January 01, 2015

Arbitration from the Perspective of an Advocate

Deborah A. Coleman

Arbitration can give your client a fair hearing, but it is not just litigation with a private judge. There are distinctive features of arbitration that you must understand to handle an arbitration case effectively for your client.

Must You Arbitrate?

Arbitration clauses are widely used and generally enforced, even when the parties had unequal bargaining power or the clause appears in a form contract. Although some consumer contracts offer a small claims court alternative to arbitration, binding arbitration is usually the exclusive method of dispute resolution provided for specific disputes.

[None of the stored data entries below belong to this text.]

import Mathlib
import HarnessLib
import Summits.HubbardSuperconductivity.HubbardSuperconductivity.Theorems.KLProgrammeKLRegimeTwoVolumeSrcBlockStepDict
import Summits.HubbardSuperconductivity.HubbardSuperconductivity.Theorems.KLProgrammeKLRegimeEngineTowerParityUnits

/-!
# Route `KLProgramme` — crux K3, VL child `KLRegimeVolumeLimitV17F3` (stmt-HubbardSuperconductivity-23356), producer route «(VL)-SRC-SOFT» §S5b-1:
# GLUE FOR THE SOURCE TOWER'S BLOCK INDUCTION — rate monotonicity and parity of `klSrcPinnedSumAt`, the law units of `klWtBudget`, the absorption of the
# two-scale closed form into ONE per-pair constant, the amplitude domination `W^{3^j}` (seat hubbard-kl-k3c4-p1 g19; `--supports` 23356)

Small lemmas every model-side use of `…TwoVolumeSrcBlockStepDict.klSrcPinnedSumAt_blockStep_le_twoScale` (S5a) needs when the blocks are chained (S5b):
* §1 `klSrcPinnedSumAt_anti_rate` (the tree weight decreases with the rate index: a profile at rate `k` bounds the profile at any `r ≥ k`),
  `klSrcActionAt_mem_evenPart`, `klSrcPinnedSumAt_eq_zero_of_odd` (odd degrees carry nothing — E1's `klWtPinnedSum_eq_zero_of_odd` for the doubled reading);
* §2 `klWtBudget_two_mul_units` — `klWtBudget P Q U j (2d) = 2^{−5j}·(8^j)^d·(CE^d·ε_j^{max(1,d−1)})`: the law IS the block's units `Kc·u^d` times the dimensionless
  two-scale profile;
* §3 `twoScale_bracket_le` — the closed form of S5a in output half-degree `q+1` is `≤ (ΓR)^{q+1}·𝒦` with ONE per-pair constant `Γ·R`, `Γ = max 4 (2τψ)`,
  `𝒦 = (C+A)(1+8σR) + 2e·ŵ·ζ` (`Q ≤ R`, `λ ≤ 1`; no sign needed on `λ`);
* §4 `amp_dominate` — `16^{k+1}·G·W^{2·3^k} ≤ W^{3^{k+1}}` once `16·max(1,G) ≤ W`: the level-indexed amplitude `A_j := W^{3^j}` absorbs the block step's
  factor `t_k^{−2} = 16^{k+1}W^{2·3^k}/t₀²` (memo SRC-SOFT-g19 §6, NOTES «S3c design v2»).
Pure algebra over landed definitions; nothing about the model is asserted; nothing asserts any stub, VL, K3 or superconductivity.
References: BGM 2006 §2.3 (2.17)–(2.23), §2.8 (2.83) [cite: BenfattoGiulianiMastropietro2006].
-/

noncomputable section

namespace Summit.HubbardSuperconductivity.HubbardSuperconductivity.Theorems.TwoVolumeDefect

set_option linter.dupNamespace false -- summit = problem name (single-conjunct summit), D-0017

open Real Finset Literature.MathematicalPhysics.QuantumLattice GrassmannAlgebra Literature.Probability.LatticeModels
open Literature.Probability.LatticeModels.BattleFederbush
open Summit.HubbardSuperconductivity.HubbardSuperconductivity.Theorems.KLProgrammeLegKernels
open Summit.HubbardSuperconductivity.HubbardSuperconductivity.Theorems.KLRegimeSplit
open Summit.HubbardSuperconductivity.HubbardSuperconductivity.Theorems.EngineV8
open Summit.HubbardSuperconductivity.HubbardSuperconductivity.Theorems.TwoVolumeSource

/-! ## §1 Rate monotonicity and parity of the source-graded pinned sums -/

section Model

variable {L M : ℕ}

/-- **The source-graded pinned sum decreases with the rate index**: `r ≤ r′ ⇒ klSrcPinnedSumAt … J r′ n … ≤ klSrcPinnedSumAt … J r n …` (`0 ≤ β`). -/
theorem klSrcPinnedSumAt_anti_rate [NeZero L] {β : ℝ} (hβ : 0 ≤ β) (U μ : ℝ) (K : TrigPolyC4v) (J n s m : ℕ) {r r' : ℕ} (h : r ≤ r')
    (q : Fin m) (w : SrcLabel L M J) :
    klSrcPinnedSumAt L M β U μ K J r' n s m q w ≤ klSrcPinnedSumAt L M β U μ K J r n s m q w := by
  rw [klSrcPinnedSumAt_def, klSrcPinnedSumAt_def]
  exact mul_le_mul_of_nonneg_left (sum_le_sum fun X _ => mul_le_mul_of_nonneg_right (klScaleWt_le_of_le β h _) (norm_nonneg _))
    (pow_nonneg (imagTimeWeight_nonneg hβ M) _)

/-- The doubled-analysed action is even (`β ≠ 0`). -/
theorem klSrcActionAt_mem_evenPart [NeZero L] [NeZero M] {β : ℝ} (hβ : β ≠ 0) (U μ : ℝ) (K : TrigPolyC4v) (J n : ℕ) :
    klSrcActionAt L M β U μ K J n ∈ evenPart ℂ (SrcLabel L M J) := by
  unfold klSrcActionAt
  exact mem_evenPart_iff.2 (map_mem_evenOdd_zero ℂ _ (mem_evenPart_iff.1 (klEffectiveAction_mem_evenPart hβ U μ K klE0 n)))

/-- **Odd degrees carry nothing**: `klSrcPinnedSumAt … m q w = 0` for odd `m` (`β ≠ 0`). -/
theorem klSrcPinnedSumAt_eq_zero_of_odd [NeZero L] [NeZero M] {β : ℝ} (hβ : β ≠ 0) (U μ : ℝ) (K : TrigPolyC4v) (J r n s : ℕ) {m : ℕ} (hm : Odd m)
    (q : Fin m) (w : SrcLabel L M J) : klSrcPinnedSumAt L M β U μ K J r n s m q w = 0 := by
  rw [klSrcPinnedSumAt_def]
  refine mul_eq_zero_of_right _ (sum_eq_zero fun X _ => ?_)
  rw [kernel_eq_zero_of_mem_evenPart_of_odd ℂ (klSrcActionAt_mem_evenPart hβ U μ K J n) hm X, norm_zero, mul_zero]

end Model

/-! ## §2 The law is the block's units times the dimensionless profile -/

/-- `2^{(3d−5)j} = 2^{−5j}·(8^j)^d` over `ℝ` (integer exponent on the left). -/
theorem two_zpow_law_units (d j : ℕ) : (2 : ℝ) ^ ((3 * (d : ℤ) - 5) * j) = ((2 : ℝ) ^ (5 * j))⁻¹ * ((8 : ℝ) ^ j) ^ d := by
  have h2 : (2 : ℝ) ≠ 0 := by norm_num
  rw [show (3 * (d : ℤ) - 5) * j = ((3 * d * j : ℕ) : ℤ) - ((5 * j : ℕ) : ℤ) by push_cast; ring, zpow_sub₀ h2, zpow_natCast, zpow_natCast,
    div_eq_mul_inv, mul_comm]
  congr 1
  rw [show (8 : ℝ) = 2 ^ 3 by norm_num, ← pow_mul, ← pow_mul]
  congr 1
  ring

/-- **`klWtBudget` in units**: `klWtBudget P Q U j (2d) = 2^{−5j}·(8^j)^d·(CE^d·ε_j^{max(1,d−1)})`. -/
theorem klWtBudget_two_mul_units (P : SplitConsts) (Q : EngConsts) (U : ℝ) (j d : ℕ) :
    klWtBudget P Q U j (2 * d) = ((2 : ℝ) ^ (5 * j))⁻¹ * ((8 : ℝ) ^ j) ^ d * (Q.CE ^ d * epsCoupling P U j ^ max 1 (d - 1)) := by
  rw [klWtBudget_two_mul, two_zpow_law_units]
  ring

/-! ## §3 One per-pair constant absorbs the two-scale closed form -/

/-- **Absorption**: for `0 ≤ Q ≤ R`, `0 ≤ λ ≤ 1` and nonnegative constants,
`CQ^{q+1} + AR^{q+1} + [(C+A)λ(4R)^{q+1}·8σR + 2e·ŵ·ζ·(2τψR)^{q+1}] ≤ (max 4 (2τψ)·R)^{q+1}·[(C+A)(1+8σR) + 2e·ŵ·ζ]`. -/
theorem twoScale_bracket_le {C A Q R lam σ τ ψ w ζ : ℝ} (hC : 0 ≤ C) (hA : 0 ≤ A) (hQ : 0 ≤ Q) (hQR : Q ≤ R) (hlam1 : lam ≤ 1)
    (hσ : 0 ≤ σ) (hτ : 0 ≤ τ) (hψ : 0 ≤ ψ) (hw : 0 ≤ w) (hζ : 0 ≤ ζ) (q : ℕ) :
    C * Q ^ (q + 1) + A * R ^ (q + 1) + ((C + A) * lam * ((4 * R) ^ (q + 1) * (8 * σ * R)) + 2 * Real.exp 1 * w * ζ * (2 * τ * ψ * R) ^ (q + 1)) ≤
      (max 4 (2 * τ * ψ) * R) ^ (q + 1) * ((C + A) * (1 + 8 * σ * R) + 2 * Real.exp 1 * w * ζ) := by
  have hR : 0 ≤ R := hQ.trans hQR
  set Γ : ℝ := max 4 (2 * τ * ψ) with hΓ
  have hΓ4 : 4 ≤ Γ := le_max_left _ _
  have hΓτ : 2 * τ * ψ ≤ Γ := le_max_right _ _
  have hΓ1 : 1 ≤ Γ := le_trans (by norm_num) hΓ4
  have hRΓ : R ≤ Γ * R := le_mul_of_one_le_left hR hΓ1
  have h1 : Q ^ (q + 1) ≤ (Γ * R) ^ (q + 1) := pow_le_pow_left₀ hQ (hQR.trans hRΓ) _
  have h2 : R ^ (q + 1) ≤ (Γ * R) ^ (q + 1) := pow_le_pow_left₀ hR hRΓ _
  have h3 : (4 * R) ^ (q + 1) ≤ (Γ * R) ^ (q + 1) := pow_le_pow_left₀ (by positivity) (mul_le_mul_of_nonneg_right hΓ4 hR) _
  have h4 : (2 * τ * ψ * R) ^ (q + 1) ≤ (Γ * R) ^ (q + 1) := pow_le_pow_left₀ (by positivity) (mul_le_mul_of_nonneg_right hΓτ hR) _
  have hX : 0 ≤ (Γ * R) ^ (q + 1) := by positivity
  have hCA : 0 ≤ C + A := add_nonneg hC hA
  have hlamle : (C + A) * lam ≤ C + A := mul_le_of_le_one_right hCA hlam1
  calc C * Q ^ (q + 1) + A * R ^ (q + 1) + ((C + A) * lam * ((4 * R) ^ (q + 1) * (8 * σ * R)) + 2 * Real.exp 1 * w * ζ * (2 * τ * ψ * R) ^ (q + 1))
      ≤ C * (Γ * R) ^ (q + 1) + A * (Γ * R) ^ (q + 1) +
          ((C + A) * ((Γ * R) ^ (q + 1) * (8 * σ * R)) + 2 * Real.exp 1 * w * ζ * (Γ * R) ^ (q + 1)) := by
        have ha : C * Q ^ (q + 1) ≤ C * (Γ * R) ^ (q + 1) := mul_le_mul_of_nonneg_left h1 hC
        have hb : A * R ^ (q + 1) ≤ A * (Γ * R) ^ (q + 1) := mul_le_mul_of_nonneg_left h2 hA
        have hc : (C + A) * lam * ((4 * R) ^ (q + 1) * (8 * σ * R)) ≤ (C + A) * ((Γ * R) ^ (q + 1) * (8 * σ * R)) :=
          mul_le_mul hlamle (mul_le_mul_of_nonneg_right h3 (by positivity)) (by positivity) hCA
        have hd : 2 * Real.exp 1 * w * ζ * (2 * τ * ψ * R) ^ (q + 1) ≤ 2 * Real.exp 1 * w * ζ * (Γ * R) ^ (q + 1) :=
          mul_le_mul_of_nonneg_left h4 (by positivity)
        linarith
    _ = (Γ * R) ^ (q + 1) * ((C + A) * (1 + 8 * σ * R) + 2 * Real.exp 1 * w * ζ) := by ring

/-! ## §4 The level-indexed amplitude `W^{3^j}` absorbs the block step's factor -/

/-- **Amplitude domination**: `16^{k+1}·G·W^{2·3^k} ≤ W^{3^{k+1}}` whenever `16·max(1,G) ≤ W`. -/
theorem amp_dominate {G W : ℝ} (hW : 16 * max 1 G ≤ W) (k : ℕ) :
    (16 : ℝ) ^ (k + 1) * G * W ^ (2 * 3 ^ k) ≤ W ^ (3 ^ (k + 1)) := by
  have hm1 : (1 : ℝ) ≤ max 1 G := le_max_left _ _
  have hm0 : (0 : ℝ) ≤ 16 * max 1 G := by positivity
  have hW1 : 1 ≤ W := le_trans (by linarith) hW
  have hW0 : 0 ≤ W := zero_le_one.trans hW1
  have h3 : k + 1 ≤ 3 ^ k := Nat.lt_pow_self (by norm_num : 1 < 3)
  have hGm : G ≤ (max 1 G) ^ (k + 1) := (le_max_right 1 G).trans (le_self_pow₀ hm1 (by omega))
  calc (16 : ℝ) ^ (k + 1) * G * W ^ (2 * 3 ^ k) ≤ (16 : ℝ) ^ (k + 1) * (max 1 G) ^ (k + 1) * W ^ (2 * 3 ^ k) := by
        gcongr
    _ = (16 * max 1 G) ^ (k + 1) * W ^ (2 * 3 ^ k) := by rw [mul_pow]
    _ ≤ W ^ (k + 1) * W ^ (2 * 3 ^ k) := mul_le_mul_of_nonneg_right (pow_le_pow_left₀ hm0 hW _) (by positivity)
    _ ≤ W ^ (3 ^ k) * W ^ (2 * 3 ^ k) := mul_le_mul_of_nonneg_right (pow_le_pow_right₀ hW1 h3) (by positivity)
    _ = W ^ (3 ^ (k + 1)) := by rw [← pow_add, pow_succ]; ring_nf

end Summit.HubbardSuperconductivity.HubbardSuperconductivity.Theorems.TwoVolumeDefect

end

To avoid mandatory arbitration for your client’s dispute, you would have to prove (1) that your client did not agree to arbitration; (2) that the dispute is outside the scope of the arbitration agreement; or (3) that legal grounds exist upon which the arbitration agreement can be revoked or not enforced, such as unconscionability, coercion, or illegality. Lawyers who have challenged arbitration clauses on one of these grounds have occasional victories, but they are rare. Through a series of decisions favoring arbitration, the U.S. Supreme Court has substantially narrowed the grounds on which an arbitration agreement can be found invalid. (See, e.g., American Express Co. v. Italian Colors Rest., 133 S. Ct. 2304 (2013), in which the class waiver in the arbitration clause was found enforceable although the cost of individual arbitration of statutory claims exceeded possible recovery.) Similarly, federal statutes or regulations limiting arbitration are being narrowly construed. (See, e.g., Seney v. Rent-a-Center, 738 F.3d 631 (4th Cir. 2013), which found that FTC regulations prohibiting pre-dispute arbitration agreements in consumer warranties did not apply to lease transactions.)

The Clause Is King

The arbitration agreement is the most fundamental law of the arbitration. It will determine what disputes can be arbitrated and should state how the arbitrator will be chosen, where the hearing will be held, and what the procedures will be. (This article assumes that the client’s arbitration clause covers the basics for a domestic arbitration, and that it is enforceable.) Read the agreement carefully at the outset, and refer to it as needed.

An arbitrator’s subject matter jurisdiction derives from the parties’ arbitration agreement. A clause that applies only to claims “arising from this contract” will not vest the arbitrator with power to hear tort or statutory claims. For the arbitrator to hear such claims, the clause must be drawn more broadly. Counterclaims can be made in the arbitration only to the extent that they are within the scope of the arbitrator’s jurisdiction. If the arbitration clause is narrow, or unclear, you may be litigating in two forums, at least until a court decides that all of the issues are arbitrable.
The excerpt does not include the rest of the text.